On the high-disagreement subset, the proposed mapping hit human labels 84.4% of the time, compared to 4.8% for Sentence-BERT. Even at the meronym level, our alignment reached 74%.

Main Results: Re-benchmarking Open-ended Panoptic Segmentation¶

Using the proposed protocol on ADE20K and Cityscapes validation sets, OPAL outperformed others across PQ, mIoU, and AP:

Method	ADE20K PQ	ADE20K mIoU	ADE20K AP	Cityscapes PQ	Cityscapes mIoU	Cityscapes AP
MasQCLIP	38.6	34.2	26.7	43.8	45.6	23.4
Baseline (MLLM Labeling + MasQCLIP)	42.9	39.8	28.5	46.9	53.7	28.8
GPT4RoI-7B	44.5	36.5	33.7	39.7	40.6	25.3
Osprey-7B	46.6	36.9	36.4	50.2	55.4	31.3
OPAL (Ours)	48.8	38.9	38.4	52.8	56.1	31.9

OPAL leads by at least 2 absolute points on ADE20K and 0.6 points on Cityscapes. Robustness analysis shows that OPAL not only has a higher mean but reduces output variance by nearly 50% compared to Osprey.

Ablation Study¶

Configuration	Key Finding
Lexical Mapping with Different LLMs	Negligible metric differences and unchanged rankings; protocol does not over-rely on a specific LLM's bias.
Noun List Coverage (20/40/60/80/100%)	LAC increases monotonically with vocabulary size; full vocabulary is ~6 points higher than the 20% subset.
OPAL w/o Contrastive Loss (≈Osprey)	Performance drops to Osprey levels, and output variance approximately doubles.

Key Findings¶

The evaluation function is a neglected confounding variable: changing the mapping function alters the relative rankings of the entire leaderboard.
The primary gain of contrastive loss in open-ended segmentation is reducing variance, stabilizing the generative model.
Vocabulary coverage is strongly correlated with scores, implying that future work must use fixed vocabulary construction methods for comparability.

Highlights & Insights¶

Deconstructing "Black-box" Evaluation: Categorizing evaluation into linguistic levels (exact/synonym/hyponym/meronym) provides better accuracy and diagnostic power.
Quantifying a Default Assumption: By proving the 37.7% deviation of the widely-adopted Sentence-BERT mapping, the paper emphasizes the importance of verifying metrics before using them.
Contrastive Loss for Generative Segmentation: While common in open-vocabulary tasks, the application to MLLM generation and its benefit in reducing variance is a valuable insight.

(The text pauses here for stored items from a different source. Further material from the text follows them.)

/-
Copyright (c) 2026 the pub-hodgecm-mathlib formalisation cell (harness21).  Prover seat hodgecm-mathlib-K2Liu-p06 (g3): Track B «K2-LIT»,
hLiu418 = stmt-HodgeConjecture-24832, LEAD F0P6-plan (g12) words 2026-09-04T06:45:31Z «(ii) B2c Bruhat EXHAUSTION» and 06:51:40Z «= FACE (X) POINTWISE»;
2026-09-04.
-/
import Summits.HodgeConjecture.HodgeConjecture.Theorems.K2LiuSiegelBruhatRankNormalForm     -- ★ (X1) normal form, (X3) frame factorisation
import Summits.HodgeConjecture.HodgeConjecture.Theorems.K2LiuSiegelDoubledRationalFrames    -- ★ (X2) rational frames, sign involutions
import Summits.HodgeConjecture.HodgeConjecture.Theorems.K2LiuSiegelBruhatCellsDelta        -- ★ frame unitarity, adelic big cell
import Summits.HodgeConjecture.HodgeConjecture.Theorems.K2LiuWeylDeltaRational             -- ★ `weylDelta_mem_ratH`
import HarnessLib

/-!
# Crux `HLiu418`, ROAD Φ ∕ organ O41.1 B2c: THE BRUHAT EXHAUSTION `H(L⁺) = ⨆_χ P_Δ(L⁺) · w_χ · P_Δ(L⁺)` — POINTWISE FACE (X):
# every rational `γ` off the big cell is `p · ι(1, diag(1 − 2χ)) · p'` with `p, p' ∈ P_Δ(L⁺)` and a `0∕1` pattern `χ ≢ 1`

Cell `hodgecm-mathlib`, crux item hLiu418 = `stmt-HodgeConjecture-24832`, route `HCCMUnconditional`; squad K2 ∕ K2Liu, LEAD F0P6-plan (g12) (word 06:51:40Z
«= FACE (X) POINTWISE … then REST = ⊔ orbits of [w_g m]»), dealer K2E5-plan (g5) (scope note 06:51:52Z: the socket pins `n = 2`; general `n` kept, it is free
here), prover K2Liu-p06 (g3).  THEOREMS ONLY; lane `--supports stmt-HodgeConjecture-24832 --as helper` (count-neutral).

THE ARGUMENT (general `n`, no Witt theory, no induction).  Let `γ ∈ H(L⁺)` with frame `F = E₁ · blk γ · E₂ = (A B; C D)` (★ `conjE_eq`), `C ∈ M_n(L)`.
(X1) ★ `exists_mul_mul_eq_neg_two_smul_diagonal`: `d₀ C a₀ = −2·diag(χ)` over the FIELD `L` with `d₀, a₀ ∈ GL_n(L)`, `χ ∈ {0,1}ⁿ` (and `χ ≢ 1` when `det C`
is not a unit ★ `exists_apply_eq_zero_of_not_isUnit`).  (X2) ★ `exists_rat_siegel_frame₂₂ ∕ ₁₁`: rational `m₁, m₂ ∈ P_Δ(L⁺)` with frames `(⋆ ⋆; 0 d₀)`,
`(a₀ ⋆; 0 ⋆)`, so `γ' := m₁ γ m₂` has `C(γ') = d₀ C a₀ = −2E`, `E = diag(χ ⊗ 1)` (★ Part A `C ↦ d C a`): **`exists_siegel_conj_normalForm`**.  (X3) for a
UNITARY frame with `C = −2E` (★ `frame_blk_unitary`), ★ `corner_mul_eq_zero_of_unitary` ∕ `skew_half_corner_of_unitary` ∕
`toBlocks₂₁_reflFrame_mul_unip_mul_eq_zero`: with the rational `T`-skew `X = ⅟2(EAE − E)` and `u = n(X) ∈ N_Δ(L⁺)` (★ `exists_mem_HA_of_cstar`,
★ `mem_ratH_of_frame_eq_map`), `w_χ · u · γ' ∈ P_Δ` where `w_χ = ι(1, diag(1 − 2χ∘e) ⊗ 1)` has frame `W_E` (★ `frame_iotaGG_signInvolution`); as `w_χ² = 1`,
`γ' = u⁻¹ · w_χ · (w_χ u γ')`: **`exists_unip_refl_siegel_of_normalForm`**.  Assembling, **`exists_siegel_mul_refl_mul_siegel`**:
`γ = (m₁⁻¹ u⁻¹) · w_χ · (w_χ u γ' m₂⁻¹)`, both outer factors rational and Siegel — the face the Φ2 assembly consumes (★ Φ2 files 3–6 kill every orbit
`[w_χ p' ν]`, `ν ∈ N_Δ(L⁺)`, for `det S ≠ 0` once `χ` has a zero entry; `one_sub_reindex_signInvolution`: `1 − G = 2·diag(χ ⊗ 1)` bridges to their corner
condition `diag(χ) X diag(χ) = 0`).  `exists_apply_eq_one_of_not_isSiegelDelta`: `γ ∉ P_Δ ⇒ χ ≢ 0` (`w_χ ≠ 1`).  Finally **`exists_rat_siegel_weylDelta_unip`**:
the RATIONAL big cell — `det C ∈ 𝔸ˣ` ⇒ `γ = p · w_Δ · ν` with `p ∈ P_Δ(L⁺)`, `ν ∈ N_Δ(L⁺)` (★ adelic `exists_siegel_weylDelta_unip` + rationality of the
explicit coordinate `X = C⁻¹D − ⅟2`), i.e. the cosets outside `{[1]} ∪ [w_Δ N_Δ(L⁺)]` are exactly those with `det C = 0 ≠ C`.
[GelbartPiatetskishapiroRallis1987, Part A §§1–2 (P\H/P ↔ rank C)], [KudlaRallis1994, §1], [MoeglinWaldspurger1995, II.1.7].

HONEST LABEL.  Count-neutral helper; `HC_CM` is proved only modulo the 7 printed citations (2 remaining named inputs: hLiu418 = `stmt-HodgeConjecture-24832`,
h413 = `stmt-HodgeConjecture-24833`) until rung 0 closes.
-/

set_option autoImplicit false
set_option linter.dupNamespace false -- the mandated namespace repeats `HodgeConjecture.HodgeConjecture`

noncomputable section

open scoped Matrix Kronecker
open NumberField IsDedekindDomain
open Literature.NumberTheory.Automorphic Literature.NumberTheory.Automorphic.UnitaryGroup
open Literature.NumberTheory.GelbartRogawski1991 Literature.NumberTheory.GelbartRogawski1991.GRConstruction
open Literature.NumberTheory.K2Lit.SiegelDoubled
open UnitaryDualPair

namespace Summit.HodgeConjecture.HodgeConjecture.Cruxes.HLiu418.K2LiuSiegelBruhatMiddleCellExhaustion

open K2LiuSiegelDoubledBlkUnitary K2LiuSiegelDoubledRationalPoints K2LiuSiegelDoubledLeviMatrix
open K2LiuSiegelBruhatCells K2LiuSiegelBruhatCellsUnitary K2LiuSiegelBruhatCellsDelta K2LiuSiegelBruhatMiddleCellDelta
open K2LiuSiegelBruhatRankNormalForm K2LiuSiegelDoubledRationalFrames K2LiuWeylDeltaRational

variable (L : Type) [Field L] [NumberField L] [IsCMField L]
variable {N M n : ℕ} (e : Fin N × Fin M ≃ Fin n)
  (dV : Fin N → L) (hdV : ∀ i, IsCMField.complexConj L (dV i) = dV i)
  (dW : Fin M → L) (hdW : ∀ i, IsCMField.complexConj L (dW i) = dW i)

/-! ## §1 The corner idempotent `E = diag(χ ⊗ 1)` of a `0∕1` pattern -/

omit [IsCMField L] in
/-- `χ ⊗ 1` is again a `0∕1` pattern. [folklore] -/
theorem pattern_map {χ : Fin n → L} (hχ : ∀ k, χ k = 0 ∨ χ k = 1) (k : Fin n) :
    algebraMap L (AdeleRing (𝓞 L) L) (χ k) = 0 ∨ algebraMap L (AdeleRing (𝓞 L) L) (χ k) = 1 := by
  rcases hχ k with h | h
  · exact Or.inl (by rw [h, map_zero])
  · exact Or.inr (by rw [h, map_one])

/-- **the corner idempotent**: `E = diag(χ ⊗ 1)` satisfies `E² = E`, `σ(E) = E`, `Eᵀ = E` and commutes with the (diagonal) Gram matrix `T_𝔸`.
[cite: GelbartRogawski1991, §3.1 Prop. 3.1.1 p. 455 L1–2] -/
theorem cornerIdem_facts {χ : Fin n → L} (hχ : ∀ k, χ k = 0 ∨ χ k = 1) :
    Matrix.diagonal (fun i => algebraMap L (AdeleRing (𝓞 L) L) (χ i)) * Matrix.diagonal (fun i => algebraMap L (AdeleRing (𝓞 L) L) (χ i)) =
        Matrix.diagonal (fun i => algebraMap L (AdeleRing (𝓞 L) L) (χ i)) ∧
      (Matrix.diagonal (fun i => algebraMap L (AdeleRing (𝓞 L) L) (χ i))).map (conjAdele (Fp L) L (IsCMField.complexConj L)) =
        Matrix.diagonal (fun i => algebraMap L (AdeleRing (𝓞 L) L) (χ i)) ∧
      (Matrix.diagonal (fun i => algebraMap L (AdeleRing (𝓞 L) L) (χ i)))ᵀ = Matrix.diagonal (fun i => algebraMap L (AdeleRing (𝓞 L) L) (χ i)) ∧
      Matrix.diagonal (fun i => algebraMap L (AdeleRing (𝓞 L) L) (χ i)) *
          (gramR L e dV hdV dW hdW).map ((algebraMap L (AdeleRing (𝓞 L) L)).comp (algebraMap (Fp L) L)) =
        (gramR L e dV hdV dW hdW).map ((algebraMap L (AdeleRing (𝓞 L) L)).comp (algebraMap (Fp L) L)) *
          Matrix.diagonal (fun i => algebraMap L (AdeleRing (𝓞 L) L) (χ i)) := by
  have hd := pattern_map L hχ
  refine ⟨?_, ?_, Matrix.diagonal_transpose _, ?_⟩
  · rw [Matrix.diagonal_mul_diagonal]
    congr 1; funext k
    rcases hd k with h | h <;> simp [h]
  · rw [Matrix.diagonal_map (map_zero _)]
    congr 1; funext k
    show conjAdele (Fp L) L (IsCMField.complexConj L) (algebraMap L (AdeleRing (𝓞 L) L) (χ k)) = _
    rcases hd k with h | h
    · rw [h, map_zero]
    · rw [h, map_one]
  · -- `T = gramR` is diagonal: `reindex e e (diag dV ⊗ diag dW)`
    have hT : ∃ t : Fin n → Fp L, gramR L e dV hdV dW hdW = Matrix.diagonal t := by
      refine ⟨(fun mn : Fin N × Fin M => (⟨dV mn.1, (IsCMField.complexConj_eq_self_iff (K := L) (dV mn.1)).1 (hdV mn.1)⟩ : Fp L) *
        (⟨dW mn.2, (IsCMField.complexConj_eq_self_iff (K := L) (dW mn.2)).1 (hdW mn.2)⟩ : Fp L)) ∘ e.symm, ?_⟩
      unfold gramR gram realDiagonal
      rw [Matrix.diagonal_kronecker_diagonal, Matrix.reindex_apply, Matrix.submatrix_diagonal_equiv]
    obtain ⟨t, ht⟩ := hT
    rw [ht, Matrix.diagonal_map (map_zero _), Matrix.diagonal_mul_diagonal, Matrix.diagonal_mul_diagonal]
    congr 1; funext k
    exact mul_comm _ _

Limitations & Future Work¶

Linguistic Dependencies: Lexical mapping relies on WordNet-style relationships and LLM-mined noun lists, which may struggle with abstract or culture-specific concepts.
Vocabulary Sensitivity: The 6-point gap based on vocabulary size means results are not fully comparable unless the vocabulary is standardized.
Incremental Architecture Changes: The innovation of OPAL (Osprey + contrastive loss) is relatively light; the primary value lies in the evaluation protocol.

vs. Sentence-BERT / CLIPScore Mapping: These use single-choice embedding similarity, inheriting biases and failing on "stuff"; ours uses explicit many-to-many relationships, aligned >90% with humans.
vs. Captioning Metrics (BLEU/METEOR/CIDEr/SPICE): Those rely on n-gram overlap or scene graph similarity, which correlate poorly with human judgment in open-ended generation; LAC specifically addresses the mapping phase unique to open-ended segmentation.
vs. Osprey: Osprey uses mask-level visual prompts and pure generation loss; OPAL adds contrastive loss to improve precision and halve output variance.

Rating¶

Novelty: ⭐⭐⭐⭐ Solid innovation in evaluation protocols; OPAL model innovation is incremental.
Experimental Thoroughness: ⭐⭐⭐⭐ Includes two-stage human verification and re-benchmarking on multiple datasets/tasks.
Writing Quality: ⭐⭐⭐⭐ Motivation and design are clear; effective visualization of problems and solutions.
Value: ⭐⭐⭐⭐ Corrects a faulty default assumption in the sub-field and provides a reproducible protocol.